Can you provde an example of the code you are trying that gives you an error ?

groupLM <- sample|>
nest_by(bank_year) |>
mutate(lm_model = list(lm(y ~ x1+x2+x3+x4+x5+x6+x7+x8+x9+x10+x11+x12+x13+x14, d = sample)))

this is a good example of a general lesson; choosing good names for our objects; and preferring names that don't clash with base R function names.
base::sample is a function; if you have a data.frame related to some sample, consider names like sample_df etc.

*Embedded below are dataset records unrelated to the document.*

import Mathlib
import Literature.MathematicalPhysics.QuantumFieldTheory.Balaban1983to89.B1
import Literature.MathematicalPhysics.QuantumFieldTheory.Balaban1983to89.B2
import Literature.MathematicalPhysics.QuantumFieldTheory.Balaban1983to89.B4Prop31Zero

/-!
# `Balaban1983to89.B2Prop31ZeroField` — T. Bałaban, *(Higgs)₂,₃ quantum fields in a finite volume. II. An upper bound*,
Commun. Math. Phys. **86** (1982) 555–594 [Balaban1982Higgs2], **Proposition 3.1** p. 589, ITS ZERO-FIELD CLAUSE
*"If Ã^ε = 0, then the inequality holds without the last sum on the right side and without any restrictions on the
configuration Φ"*, and the per-scale unit-lattice inequality **(3.29)** p. 590 AT `Ã^η = 0` — PROVED on concrete
carriers: (3.29)₀ for EVERY scale `k ≥ 1` (mesh `L^{-k}`, coefficient `a_k` of I (2.15)), EVERY finite `Λ_k ⊂ ℤ^d`, EVERY
`L^kε ∈ (0, 1]` and EVERY `φ′_k`, with ONE explicit constant `γ₀ = min(a(1 − L⁻²)/(8d + 2m²), 1/8)` and NO error term
(the cell's verbatim-typed `B2.Ineq329Printed κ₀` INHABITED, `C = 0`), from the b04 lineage's (1.22)-at-`A = 0`
`B4Prop31Zero.KeffR_form_ge` ([Balaban1983RegularityDecay] p. 574: *"This theorem implies (3.29) of [2]"*); and (3.26)₀
with that γ₀ by the printed reduction (3.27)–(3.28) (the cell's `B2.prop31_of_decoupling`), the inputs (3.27)/(3.28)
carried as the defining data of the multiscale family (the cell's verbatim-typed `B2.Prop31Printed P` INHABITED for it)

statement-level skeleton of published theorems with citation tags; proofs where landed; nothing here is a claim about the Yang–Mills mass gap

PDF held: `paper:balaban1982-cmp86-higgs23-ii` (journal page = PDF page + 554); pp. 588–590 READ AS IMAGES on the ×2
renders `run/shared/lean/pub/pub-balaban/b2b-balaban-ref1/pages/1982-cmp86-higgs23-II/1982-cmp86-higgs23-II-p034-x2.png` …
`-p036-x2.png`.  Unit `lit-balaban-r14` gen 5 (reader/typer of B1–B2, SECOND READER of B2; B2 fold owner r02, §3
verifier r13), HOME `run/shared/lean/pub/lit-balaban/`.  SKELETON rows **B2.Prop3.1** (Prop. 3.1 (3.26) p. 589; decl of
record `B2.Prop31Printed`, cell pub-balaban unit pv07, `typed-existing`) and **B2.Eq3.29** ((3.27)–(3.29) pp. 589–590;
of record `B2.Ineq329Printed` / `B2.Ineq329Upto` + the reduction `B2.prop31_of_decoupling`, `B2.rescale_bond` /
`B2.rescale_mass`; member (3.27) PROVED by p15 `B2Sect3BSchurStep.ineq327`).

THE SOURCE TEXT (verbatim).  p. 589 [PDF 35]: *"**Proposition 3.1.** There exists a constant γ₀ > 0 dependent on the
space dimension d and the constant a only, and independent of ε and a choice of the sets Λ₅⁽⁰⁾, …, Λ₅⁽ᴷ⁻¹⁾, such that
for arbitrary configurations Ã^ε, Φ defined by the formulas (3.2), (3.3), (3.24), and satisfying the restrictions given
by the characteristic functions in (3.21), the following inequality holds
⟨Φ, Δ(Ã^ε)Φ⟩ ≧ γ₀ Σ_{k=0}^{K} Σ_{⟨x,x′⟩⊂Λ₅⁽ᵏ⁻¹⁾′∩Λ₅⁽ᵏ⁾ᶜ} (Lᵏε)^{d−2}|U(Ã^ε(⟨x,x′⟩))φ_k(x′) − φ_k(x)|²
 + γ₀ Σ_{k=0}^{K} Σ_{x∈Λ₅⁽ᵏ⁻¹⁾′∩Λ₅⁽ᵏ⁾ᶜ} (Lᵏε)^d m²|φ_k(x)|² − Σ_{k=1}^{K} O((Lᵏε)^{κ₀})|(Λ₅⁽ᵏ⁻¹⁾′∩Λ₅⁽ᵏ⁾ᶜ)₁|,  (3.26)
with κ₀ > 0. The last symbol in the above inequality denotes the measure of a set rescaled to the unit lattice, i.e. the
number of points in the set. We assume m² ≦ O(1) also. If Ã^ε = 0, then the inequality holds without the last sum on the
right side and without any restrictions on the configuration Φ."*  p. 589–590 (proof): *"… ⟨Φ, Δ(Ã^ε)Φ⟩ ≧ ⟨Φ, Δ′(Ã^ε)Φ⟩,
(3.27) because the inequality for the integrals holds for all Φ. … The form ⟨Φ, Δ′(Ã^ε)Φ⟩ is given by the formula
⟨Φ, Δ′(Ã^ε)Φ⟩ = Σ_{k=0}^{K} ⟨φ_k, Δ^{(k),Lᵏε}(Bᵏ(Λ₅⁽ᵏ⁻¹⁾′∩Λ₅⁽ᵏ⁾ᶜ), Ã^ε)φ_k⟩. (3.28)  The term for k = 0 already has the
form required by the right side of (3.26), so we need the inequalities for the remaining terms. Let us rescale the kᵗʰ
term from the Lᵏε-lattice to the 1-lattice, φ_k(x) = (Lᵏε)^{−(d−2)/2}φ′_k((Lᵏε)⁻¹x), and let us denote for simplicity
Λ_k = (Λ₅⁽ᵏ⁻¹⁾′∩Λ₅⁽ᵏ⁾ᶜ)₁. Now inequality (3.26) of the proposition follows from
⟨φ′_k, Δ⁽ᵏ⁾(Bᵏ(Λ_k), Ã^η)φ′_k⟩ ≧ γ₀(Σ_{⟨x,x′⟩⊂Λ_k}|U(Ã^η(⟨x,x′⟩))φ′_k(x′) − φ′_k(x)|² + Σ_{x∈Λ_k} m²(Lᵏε)²|φ′_k(x)|²)
 − O((Lᵏε)^{κ₀})|Λ_k|,  (3.29)  with a constant γ₀ independent of k, Λ_k and for φ′_k, Ã^η satisfying suitable
restrictions. This inequality will be proved together with the properties of the covariances (formulated in
Propositions I.2.1 and I.2.3)."*  [Balaban1983RegularityDecay] ("B4") p. 574 [PDF 4], after its «Proposition 3.1′ of
[2]» (1.21)–(1.22): *"This theorem implies (3.29) of [2]."*  Part I [Balaban1982Higgs1] (2.15) p. 609: `a_k ↘ a_∞ =
a(1 − L^{−2})` (`B1.aSeq`, `B1.ainf_lt_aSeq`).

DICTIONARY (the b04 lineage's lattice units, `B4Prop31Zero` DICTIONARY; `A = 0`, so `U ≡ 1` and every operator acts
componentwise on `φ : Λ_k → ℝ^N`).  Space dimension: the paper's `d` ↤ `d + 1` (sites `Fin (d+1) → ℤ`).  Scale `k ≥ 1`:
mesh `η = L^{-k}` ↤ `n = L^k`; `a_k` ↤ `B1.aSeq a L k`; `s` ↤ `Lᵏε` (any real in `(0, 1]`: `Lᵏε ≦ Lᴷε ≦ ε₀ ≦ 1`,
stopping rule p. 582); `Λ_k` ↤ a `Finset (Fin (d+1) → ℤ)`; `Bᵏ(Λ_k)` ↤ `B4Lower18.fineDom (L^k) Λ_k`;
`⟨φ′_k, Δ⁽ᵏ⁾(Bᵏ(Λ_k), 0)φ′_k⟩` (the unit-lattice operator of I (2.21) with Neumann conditions on `Bᵏ(Λ_k)` and mass
`m²(Lᵏε)²`, cf. `B2.rescale_mass`) ↤ `Σ_c φ′_c ⬝ᵥ KeffR (L^k) a_k (m²s²) Λ_k *ᵥ φ′_c` (`formZ`); `Σ_{⟨x,x′⟩⊂Λ_k}|φ′(x′) −
φ′(x)|²` (each positively oriented bond once) ↤ `Σ_c dirS Λ_k (extS Λ_k φ′_c)` (`bondZ`); `Σ_{x∈Λ_k}|φ′(x)|²` ↤ `Σ_c φ′_c
⬝ᵥ φ′_c` (`sqZ`); the rescaling sentence `φ′_k := (Lᵏε)^{(d−2)/2}·φ_k(Lᵏε ·)` ↤ `rescale s φ` (same index set), under
which the kᵗʰ bond / mass sums of (3.26) ARE the sums of (3.29) (`bondZ_rescale`, `massTerm_rescale`; scalar identities
`B2.rescale_bond` / `B2.rescale_mass` of the cell).

WHAT IS PROVED (kernel, no `sorry`, axioms standard; definitions = carriers with bodies).
§1 `gamma0` (the constant) with `gamma0_pos`; **`formZ_ge`** = (3.29) AT `Ã^η = 0` WITH THE
k-UNIFORM CONSTANT: `γ₀·(bondZ φ′ + m²s²·sqZ φ′) ≦ formZ (L^k) a_k (m²s²) Λ_k φ′` for all `k ≥ 1`, `0 < s ≦ 1`, `Λ_k`, `φ′`
(from `B4Prop31Zero.KeffR_form_ge` at mesh `L^k`, `a_k > a_∞` (`B1.ainf_lt_aSeq`), `m²s² ≦ m²`).
§2 the ZERO-FIELD FAMILY of (3.29)-instances `zero329Fam` (index `ZIdx329`: `k ≥ 1`, `s ∈ (0,1]`, `Λ_k`, `N`, `φ′_k`;
`restricted := True` — no restriction is used) and **`ineq329Printed_zeroField`**: `B2.Ineq329Printed κ₀ (zero329Fam d L a m²)`
for EVERY `κ₀`, with `γ₀ = gamma0`, `C = 0`; `ineq329Upto_zeroField` (the threshold form, any `eEff`, `e₁ = 1`).
§3 the ZERO-FIELD MULTISCALE FAMILY `ZMulti` / `zeroP31Fam P` of (3.26)-instances: data `ε > 0`, `K` with `Lᴷε ≦ 1`,
regions `Λ_k` and physical configurations `φ_k : Λ_k → ℝ^N` (k = 1 … K), the k = 0 sums `bond0, mass0 ≧ 0` (the k = 0
term of (3.28) IS `bond0 + mass0` at `U ≡ 1`: *"already has the form required"*), and the two reals `form` = ⟨Φ,Δ(0)Φ⟩,
`formN` = ⟨Φ,Δ′(0)Φ⟩ WITH (3.27) `formN ≦ form` and (3.28) `formN = Σ_k term_k` AS FIELDS (the Gaussian integral (3.23)
defining Δ, Δ′ is NOT constructed here — (3.27) is p15's `B2Sect3BSchurStep.ineq327` in matrix coordinates);
**`sum326_le_form`** (= (3.26)₀: `γ₀(Σ_{k=0}^{K} bond_k) + γ₀(Σ_{k=0}^{K} mass_k) ≦ form`, the bond/mass sums the PRINTED
ones in the physical fields `φ_k` with the weights `(Lᵏε)^{d−2}`, `(Lᵏε)^d m²`) via `B2.prop31_of_decoupling` with
(3.29)₀ = `formZ_ge` discharging its `h329` and the rescaling lemmas; **`prop31Printed_zeroField`**:
`B2.Prop31Printed P (zeroP31Fam P d m²)` (both conjuncts; the error constant `C = 0`).
HONEST SCOPE.  (i) `Ã = 0` ONLY — nothing of Proposition 3.1 for `Ã ≠ 0` (the restricted clause with the
`O((Lᵏε)^{κ₀})` error, whose input (3.29) at `Ã ≠ 0` is B4's Prop. 3.1′ on regular fields, `B4Prop31Regular`, under the
exponent bookkeeping of cell GAPS G-pv07-1) is asserted.  (ii) `γ₀` depends on `d`, `a`, `L` (through `a_∞ = a(1 − L⁻²) ≧
3a/4`) and on the bound `m²` for `m²(Lᵏε)²` — the print's *"dependent on … d and the constant a only"* plus its *"We assume
m² ≦ O(1) also"*; no sharp constant is attempted (`B4Prop31Zero` HONEST SCOPE).  (iii) In §3 the multiscale geometry
(the sets Λ₅⁽ʲ⁾, the primes, (3.24)) is not constructed: an instance is GIVEN by its annuli `Λ_k`, fields and the two
forms with (3.27)/(3.28); the kernel content is (3.29)₀ at every scale with one constant + the printed bookkeeping.
Value = kernel certificate of a published inequality in a special case + two typed cell Props inhabited on concrete
zero-field carriers; NOT summit progress.
-/

noncomputable section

The code is working fine but the results are identical. I belive the result of single bank-year combination in copied in all regression.

library(dplyr)
library(tidyverse)
library(broom)
data_5 <- read.csv("data_sample.csv")

y <- data_5$nse_returns
x1 <- data_5$auto
x2 <- data_5$consumer_durables
x3 <- data_5$FMCG
x4 <- data_5$healthcare
x5 <- data_5$IT
x6 <- data_5$media
x7 <- data_5$metal
x8 <- data_5$oil_gas
x9 <- data_5$pharma
x10 <- data_5$reality
x11 <- data_5$finance
x12 <- data_5$Mkt.RF
x13 <- data_5$SMB
x14 <- data_5$HML
groupLM <- data_5 |>

  • nest_by(bank_year) |>
  • mutate(lm_model = list(lm(y ~ x1+x2+x3+x4+x5+x6+x7+x8+x9+x10+x11+x12+x13+x14, d = data_5)))

groupLM

A tibble: 196 × 3

Rowwise: bank_year

bank_year data lm_model
<list<tibble[,18]>>
1 ALD2018 [246 × 18]
2 ALD2019 [244 × 18]
3 ALD2020 [55 × 18]
4 ANDHRA2018 [246 × 18]
5 ANDHRA2019 [244 × 18]
6 ANDHRA2020 [55 × 18]
7 AUSF2018 [246 × 18]
8 AUSF2019 [244 × 18]
9 AUSF2020 [250 × 18]
10 AUSF2021 [248 × 18]

… with 186 more rows

:information_source: Use print(n = ...) to see more rows

groupLM |> reframe(glance(lm_model))

A tibble: 196 × 13

bank_year r.squ…¹ adj.r…² sigma stati…³ p.value df logLik AIC BIC devia…⁴ df.re…⁵ nobs

1 ALD2018 0.0939 0.0936 0.0278 321. 0 14 93823. -1.88e5 -1.87e5 33.5 43343 43358
2 ALD2019 0.0939 0.0936 0.0278 321. 0 14 93823. -1.88e5 -1.87e5 33.5 43343 43358
3 ALD2020 0.0939 0.0936 0.0278 321. 0 14 93823. -1.88e5 -1.87e5 33.5 43343 43358
4 ANDHRA2018 0.0939 0.0936 0.0278 321. 0 14 93823. -1.88e5 -1.87e5 33.5 43343 43358
5 ANDHRA2019 0.0939 0.0936 0.0278 321. 0 14 93823. -1.88e5 -1.87e5 33.5 43343 43358
6 ANDHRA2020 0.0939 0.0936 0.0278 321. 0 14 93823. -1.88e5 -1.87e5 33.5 43343 43358
7 AUSF2018 0.0939 0.0936 0.0278 321. 0 14 93823. -1.88e5 -1.87e5 33.5 43343 43358
8 AUSF2019 0.0939 0.0936 0.0278 321. 0 14 93823. -1.88e5 -1.87e5 33.5 43343 43358
9 AUSF2020 0.0939 0.0936 0.0278 321. 0 14 93823. -1.88e5 -1.87e5 33.5 43343 43358
10 AUSF2021 0.0939 0.0936 0.0278 321. 0 14 93823. -1.88e5 -1.87e5 33.5 43343 43358

… with 186 more rows, and abbreviated variable names ¹​r.squared, ²​adj.r.squared, ³​statistic,

⁴​deviance, ⁵​df.residual

:information_source: Use print(n = ...) to see more rows

Please format your post.

My advice is to think about the param that lm takes to establish the data it should use. If the nest operation produced an appropriate table and had it in a list column called data , then its that that should be used, and certainly not the entire unnested dataset (data_5)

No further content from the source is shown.